The Czech Republic will hold a snap election on October 25-26 if parliament votes to dissolve itself next week as expected, President Milos Zeman said on Friday.

Three major parties have backed the parliament vote and early elections as a way out of the political turmoil that began when the previous centre-right government fell over a spy and bribery scandal in June.

"In case the parliament agrees to dissolve itself on Tuesday, August 20, I will declare early elections for October 25-26," left-wing Zeman told the Halo noviny daily.

The three parties -- right-wing TOP 09, the Communists, and the left-wing Social Democrats -- together hold 122 of 200 seats in parliament.

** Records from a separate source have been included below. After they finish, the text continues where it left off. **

/-! ## §3. Integer orders at the diagonal summand -/

/-- **THE CELL'S NECESSITY IN INTEGER ORDERS, M SETTING.** Same situation; a norm uniformiser `ϖ` of `K_{x₀}` (`‖ϖ‖ = p^{−1/e}`),
`d_{K_{x₀}} = D/e`, `‖cin₀‖ = ‖ϖ‖^{R_in}`, `‖cout₀‖ = ‖ϖ‖^{R_out}`, `‖t_{Θ,j,x₀}‖ = ‖ϖ‖^{M}`, `‖t_{q,x₀}‖ = ‖ϖ‖^{m_q}`. IF
`qRegion (j,u) ⊆ ⁿ˒°𝒰_{j,u}` THEN **`e·((M − j·D − (j+1)·R_in) / e) + (j+1)·R_out ≤ m_q`** (abc-iut-w5-d180's per-summand predicate,
`iota_smul_subset_packetHull_orbit_iota_smul_iff_orders`, `|I| = j+1`). Any local type. [cite: Mochizuki2012, IUTchIV Prop. 1.1 p. 9,
Prop. 1.2 (i)(ii) p. 10; IUTchIII Cor. 3.12 Step (xi-f) p. 184] [cite: DupuyHilado2025, §4.9, §4.12] [cite: NeukirchANT1999, Ch. II (5.5)] -/
theorem orders_of_qRegion_subset_thetaHull_settingPrVolSharpM (ht0 : ∀ u i x, t u i x ≠ 0)
    (j : (thetaIndexOfInitial D).Label) (u : FinitePlace ℚ) (x₀ : (thetaIndexOfInitial D).Fibre (Val.non u))
    {ϖ : (kOfM D (ratChar u) u (natCast_ratChar_mem u) x₀)ˣ} (hϖ : IsUniformizer ϖ) {Dx : ℕ}
    (hD : differentOrd (ratChar u) (kOfM D (ratChar u) u (natCast_ratChar_mem u) x₀) =
      (Dx : ℝ) / absRamificationIdx (ratChar u) (kOfM D (ratChar u) u (natCast_ratChar_mem u) x₀))
    {cin₀ cout₀ : kOfM D (ratChar u) u (natCast_ratChar_mem u) x₀}
    (hin : ∀ o : kOfM D (ratChar u) u (natCast_ratChar_mem u) x₀, ‖o‖ ≤ 1 →
      cin₀ * o ∈ logUnits (kOfM D (ratChar u) u (natCast_ratChar_mem u) x₀))
    (hmax : ∃ (ϖ' : (kOfM D (ratChar u) u (natCast_ratChar_mem u) x₀)ˣ) (w : kOfM D (ratChar u) u (natCast_ratChar_mem u) x₀),
      IsUniformizer ϖ' ∧ w ∉ logUnits (kOfM D (ratChar u) u (natCast_ratChar_mem u) x₀) ∧
        ‖w‖ * ‖(ϖ' : kOfM D (ratChar u) u (natCast_ratChar_mem u) x₀)‖ ≤ ‖cin₀‖)
    (houtΛ : cout₀ ∈ logUnits (kOfM D (ratChar u) u (natCast_ratChar_mem u) x₀))
    (hdom : ∀ z ∈ logUnits (kOfM D (ratChar u) u (natCast_ratChar_mem u) x₀), ‖z‖ ≤ ‖cout₀‖)
    {Rin Rout Mx mq : ℤ} (hRin : ‖cin₀‖ = ‖(ϖ : kOfM D (ratChar u) u (natCast_ratChar_mem u) x₀)‖ ^ Rin)
    (hRout : ‖cout₀‖ = ‖(ϖ : kOfM D (ratChar u) u (natCast_ratChar_mem u) x₀)‖ ^ Rout)
    (hΘ : ‖(presAtM D hlog u).labelIdele (t u) j x₀‖ = ‖(ϖ : kOfM D (ratChar u) u (natCast_ratChar_mem u) x₀)‖ ^ Mx)
    (hq : ‖tq u x₀‖ = ‖(ϖ : kOfM D (ratChar u) u (natCast_ratChar_mem u) x₀)‖ ^ mq)
    (h : (settingPrVolSharpM D hlog t tq M archPk archSub Ψ act Mmod region n lat sig split qData htq0 Sq htq1).qRegion j
        (Val.non u) ⊆
      (settingPrVolSharpM D hlog t tq M archPk archSub Ψ act Mmod region n lat sig split qData htq0 Sq htq1).thetaHull j (Val.non u)) :
    (absRamificationIdx (ratChar u) (kOfM D (ratChar u) u (natCast_ratChar_mem u) x₀) : ℤ) *
        ((Mx - ((j : ℕ) : ℤ) * (Dx : ℤ) - (((j : ℕ) : ℤ) + 1) * Rin) /
          (absRamificationIdx (ratChar u) (kOfM D (ratChar u) u (natCast_ratChar_mem u) x₀) : ℤ)) +
      (((j : ℕ) : ℤ) + 1) * Rout ≤ mq := by
  set e : ℕ := absRamificationIdx (ratChar u) (kOfM D (ratChar u) u (natCast_ratChar_mem u) x₀) with he_def
  have he0 : (0 : ℤ) < (e : ℤ) := by exact_mod_cast absRamificationIdx_pos (ratChar u) _
  have heR : (e : ℝ) ≠ 0 := by exact_mod_cast (absRamificationIdx_pos (ratChar u) (kOfM D (ratChar u) u (natCast_ratChar_mem u) x₀)).ne'
  have hϖ0 : 0 < ‖(ϖ : kOfM D (ratChar u) u (natCast_ratChar_mem u) x₀)‖ := norm_pos_iff.2 ϖ.ne_zero
  have hin0 : cin₀ ≠ 0 := by
    rw [← norm_pos_iff, hRin]; exact zpow_pos hϖ0 _
  -- §2 in norm form, for every `m`
  have key : ∀ m : ℤ, m * (e : ℤ) ≤ Mx - ((j : ℕ) : ℤ) * (Dx : ℤ) - (((j : ℕ) : ℤ) + 1) * Rin →
      (e : ℤ) * m + (((j : ℕ) : ℤ) + 1) * Rout ≤ mq := by
    intro m hm
    have hnorm := norm_le_of_qRegion_subset_thetaHull_settingPrVolSharpM_diag D hlog t tq M archPk archSub Ψ act Mmod region n
      lat sig split qData htq0 Sq htq1 ht0 j u x₀ hin0 hin hmax houtΛ hdom h m
    rw [hΘ, hq, hRin, hRout] at hnorm
    -- the antecedent in integers
    have hL : (ratChar u : ℝ) ^ m * ‖(ϖ : kOfM D (ratChar u) u (natCast_ratChar_mem u) x₀)‖ ^ Mx ≤
        (ratChar u : ℝ) ^ (-(((j : ℕ) : ℝ) * differentOrd (ratChar u) (kOfM D (ratChar u) u (natCast_ratChar_mem u) x₀))) *
          (‖(ϖ : kOfM D (ratChar u) u (natCast_ratChar_mem u) x₀)‖ ^ Rin) ^ ((j : ℕ) + 1) := by
      rw [zpow_mul_norm_zpow_le_iff (ratChar u) hϖ m Mx Rin _ ((j : ℕ) + 1), hD]
      have h1 : -(((j : ℕ) : ℝ) * ((Dx : ℝ) / (e : ℝ))) * (e : ℝ) = -(((j : ℕ) : ℝ) * Dx) := by field_simp
      rw [← he_def, h1]
      have h2 : ((m * (e : ℤ) : ℤ) : ℝ) ≤ ((Mx - ((j : ℕ) : ℤ) * (Dx : ℤ) - (((j : ℕ) : ℤ) + 1) * Rin : ℤ) : ℝ) := by
        exact_mod_cast hm
      push_cast at h2 ⊢
      linarith
    have hR := hnorm hL
    -- the conclusion in integers
    have h3 := zpow_mul_norm_zpow_le_iff (ratChar u) hϖ m mq Rout 0 ((j : ℕ) + 1)
    rw [neg_zero, Real.rpow_zero, one_mul, ← he_def] at h3
    have h4 := h3.mp hR
    have h5 : (((e : ℤ) * m + (((j : ℕ) : ℤ) + 1) * Rout : ℤ) : ℝ) ≤ ((mq : ℤ) : ℝ) := by
      push_cast at h4 ⊢
      linarith
    exact_mod_cast h5
  exact (forall_int_mul_le_imp_iff_ediv_orders he0 _ _ _).mp key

Under the constitution, they need 120 votes to dissolve parliament, a move the president must approve before setting an election date to follow within 60 days.

Opinion polls tip the Social Democrats as winner of the early vote.

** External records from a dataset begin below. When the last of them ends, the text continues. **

import Literature.Geometry.Lorentzian.Stationary
import Literature.Geometry.Lorentzian.KerrStarCoord
import Literature.Geometry.Lorentzian.KerrLeafEnergyComparison
import Literature.Geometry.Lorentzian.ModelData
import Literature.Geometry.Lorentzian.AsymptoticallyFlatChart
import Literature.Geometry.Manifold.TranslationFlow
import HarnessLib

/-!
# The Kerr black hole as a `StationaryAFBlackHole` (definition request D3 of the Belt–Liouville route)

Family `gr`; namespaces `Literature.Geometry.Lorentzian.Kerr` and `Literature.Geometry.Lorentzian.AFEnd`.

`Stationary.lean` formalises the hypotheses of the black-hole uniqueness theorem as the structure
`StationaryAFBlackHole` (a `4`-dimensional spacetime, a spacelike slice `X` with induced data `D`
and an asymptotically flat end `e`, and a complete Killing field `X₀` future-directed timelike on
`M_ext = ⋃ₜ φₜ(embed(e.far (e.R + 1)))`; Chruściel–Costa, Astérisque 321 (2008), §2.1). This file
**instantiates it on the Kerr family** in the ingoing Kerr–Schild chart of `KerrSchild.lean` /
`KerrData.lean` (Dafermos–Rodnianski arXiv:0811.0354, §5.1; O'Neill 1995, Ch. 2):

* `Kerr.stationaryAFBlackHoleOn M a r₀ hM hAF : StationaryAFBlackHole` — the chart
  `Kerr.region a r₀ = {r > max r₀ 0}` (`Kerr.spacetime M a r₀ hM`), the slice `Kerr.slice a r₀`
  (`{t* = 0}`) with the Kerr data `Kerr.data M a r₀ hM`, embedding `Kerr.sliceEmbed` and future unit
  normal `Kerr.sliceNormal`, the **far end** `Kerr.farEnd M a r₀ hM = {‖y‖ > R_T}`,
  `R_T = Kerr.stationaryRadius M a r₀ = Kerr.afRadius a r₀ + 2M` (beyond which `∂_{t*}` is timelike),
  and the Killing field `Kerr.stationaryField = ∂_{t*}`;
* `Kerr.stationaryAFBlackHole M a δ hMa hAF` — the requested sub-extremal, horizon-penetrating
  instance `r₀ = r₊ − δ` (`|a| < M`; intended `0 < δ < r₊ − r₋`).

**Every field of the structure is proved**, from:

* `AFEnd.IsAsymptoticallyFlat.of_dataChartExt_eventuallyEq` — asymptotic flatness of order `α`
  only depends on the end structure far out (two end structures whose extended inverse charts
  agree locally far out have the same chart components `h_ij`, `k_ij` there,
  `AFEnd.hCoeff_eq_of_dataChartExt_eventuallyEq`), whence `Kerr.isAsymptoticallyFlat_farEnd`
  from the named fact `Kerr.isAsymptoticallyFlat_data` (stated for `Kerr.afEnd`; hypothesis `hAF`);
* `Kerr.timeCurve`, `Kerr.isMIntegralCurve_timeCurve`, `Kerr.eq_timeCurve_of_isMIntegralCurve`,
  `Kerr.isCompleteVectorField_stationaryField`, `Kerr.mem_stationaryOrbit_stationaryField_iff` —
  the integral curves of `∂_{t*}` are exactly the time translations `t ↦ x + t ∂_{t*}` (existence by
  `OpensChart.hasMFDerivAt_codRestrict`, uniqueness by
  `Literature.Geometry.Manifold.apply_integralCurve_eq_add_smul` applied to the inclusion
  `Kerr.region a r₀ ⊆ E4`), so `∂_{t*}` is complete and stationary orbits are unions of translates;
* `Kerr.two_mul_scalarH_lt_one`, `Kerr.isTimelike_stationaryField_timeCurve` — beyond `R_T`,
  `r > 2M`, `2H ≤ 2M/r < 1` and `g(∂_{t*}, ∂_{t*}) = −1 + 2H < 0`, `g(V, ∂_{t*}) = −1 < 0`;
* `Kerr.isKillingField_stationaryField_smoothMetric` — `∂_{t*}` is Killing for the `C^∞` Kerr
  metric (the `C^∞` twin of `Kerr.isKillingField_stationaryField_holds`, `KerrSchildCoord.lean`);
* `Kerr.isSmoothEmbedding_sliceEmbed_holds` — **discharge of the named fact
  `Kerr.isSmoothEmbedding_sliceEmbed`** (`KerrData.lean`): `y ↦ (0, y)` is an immersion in
  Mathlib's chart sense (`Kerr.isImmersion_sliceEmbed`, as `Minkowski.isImmersion_sliceEmbed` of
  `ModelData.lean`) and a topological embedding (`Kerr.isEmbedding_sliceEmbed`);
* the discharges `Kerr.isFutureUnitNormal_sliceNormal_holds` (`KerrHyperboloidalLeaves.lean`) and
  the `rfl` identities `embed^* g = h`, `K_ν = k` of `Kerr.data`.

API: the projections are `rfl` (`stationaryAFBlackHoleOn_toSpacetime`, `_killing`, `_embed`, `_D`,
`_e`, `_normal`); **`M_ext = {(t*, y) | ‖y‖ > R_T + 1}`** (`Kerr.mem_Mext_stationaryAFBlackHoleOn_iff`),
`r > 2M ≥ r₊` on `M_ext` (`Kerr.two_mul_lt_radius_of_mem_Mext`, `Kerr.rPlus_lt_radius_of_mem_Mext`),
`M_ext` is invariant under the flow (`Kerr.timeCurve_mem_Mext`) and **`M_ext ⊆ ⟨⟨M_ext⟩⟩`**
(`Kerr.Mext_subset_doc`: the orbits of `∂_{t*}` through `M_ext` are timelike curves), so the domain
of outer communications of the Kerr black hole is nonempty.

Not provided here (they are theorems about the causal structure / geodesic flow of Kerr, requested
by the same item as follow-ups): the identifications `doc = {r > r₊}`, `𝓔⁺ = {r = r₊}`, and the
verification of the hypotheses of `SmoothHawkingRigidity` (route Belt–Liouville) for the Hawking
field `Kerr.hawkingField`.

## Hypotheses

`0 ≤ M`; the instance hypotheses `[Kerr.Facts]`, `[Kerr.SliceFacts]` of `Kerr.spacetime` /
`Kerr.data` (`KerrSchild.lean`, `KerrData.lean`); the named fact `Kerr.isAsymptoticallyFlat_data`
(`hAF`). No new named fact is introduced.

## References

* M. Dafermos, I. Rodnianski, *Lectures on black holes and linear waves*, arXiv:0811.0354, §5.1
  (ingoing Kerr coordinates `(t*, r, θ, φ*)`, the slices `{t* = c}`, `∂_{t*}` Killing).
* B. O'Neill, *The geometry of Kerr black holes*, A K Peters 1995, Ch. 2, §§2.2–2.5 (Killing
  fields `∂_t`, `∂_φ`; `r_±`; ergosphere; Boyer–Lindquist blocks).
* P. T. Chruściel, J. L. Costa, *On uniqueness of stationary vacuum black holes*, Astérisque 321
  (2008), §2.1–2.2 ((2.1) `M_ext = ⋃ₜ φₜ(Σ_ext)`, (2.2) `⟨⟨M_ext⟩⟩`), Thm. 1.3.
* R. Bartnik, *The mass of an asymptotically flat manifold*, CPAM 39 (1986), §1, Def. 2.1.
* B. O'Neill, *Semi-Riemannian geometry*, Academic Press 1983, Ch. 1 (integral curves), Ch. 9,
  Prop. 9.25 (Killing fields).
* S. W. Hawking, G. F. R. Ellis, *The large scale structure of space-time*, CUP 1973, §2.3
  (immersions, imbeddings).
* M. Visser, *The Kerr spacetime: a brief introduction*, arXiv:0706.0622, (32)–(35).
-/

noncomputable section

The political turmoil erupted when then prime minister Petr Necas stepped down after his lover and chief-of-staff Jana Nagyova was charged with bribery and abuse of power.

To fill the vacuum, Zeman -- the first-ever directly elected Czech president and in office since March -- named a technocratic cabinet led by his ally Jiri Rusnok.

Appointed in July, the cabinet however lost a confidence vote in parliament last week.

Analysts say the political crisis has had little impact on the EU member's economy, which is heavily dependent on exports to the eurozone.

The nation of 10.5 million people just shook off a recession lasting 18 months, but its central bank expects the economy to shrink by 1.5 percent this year.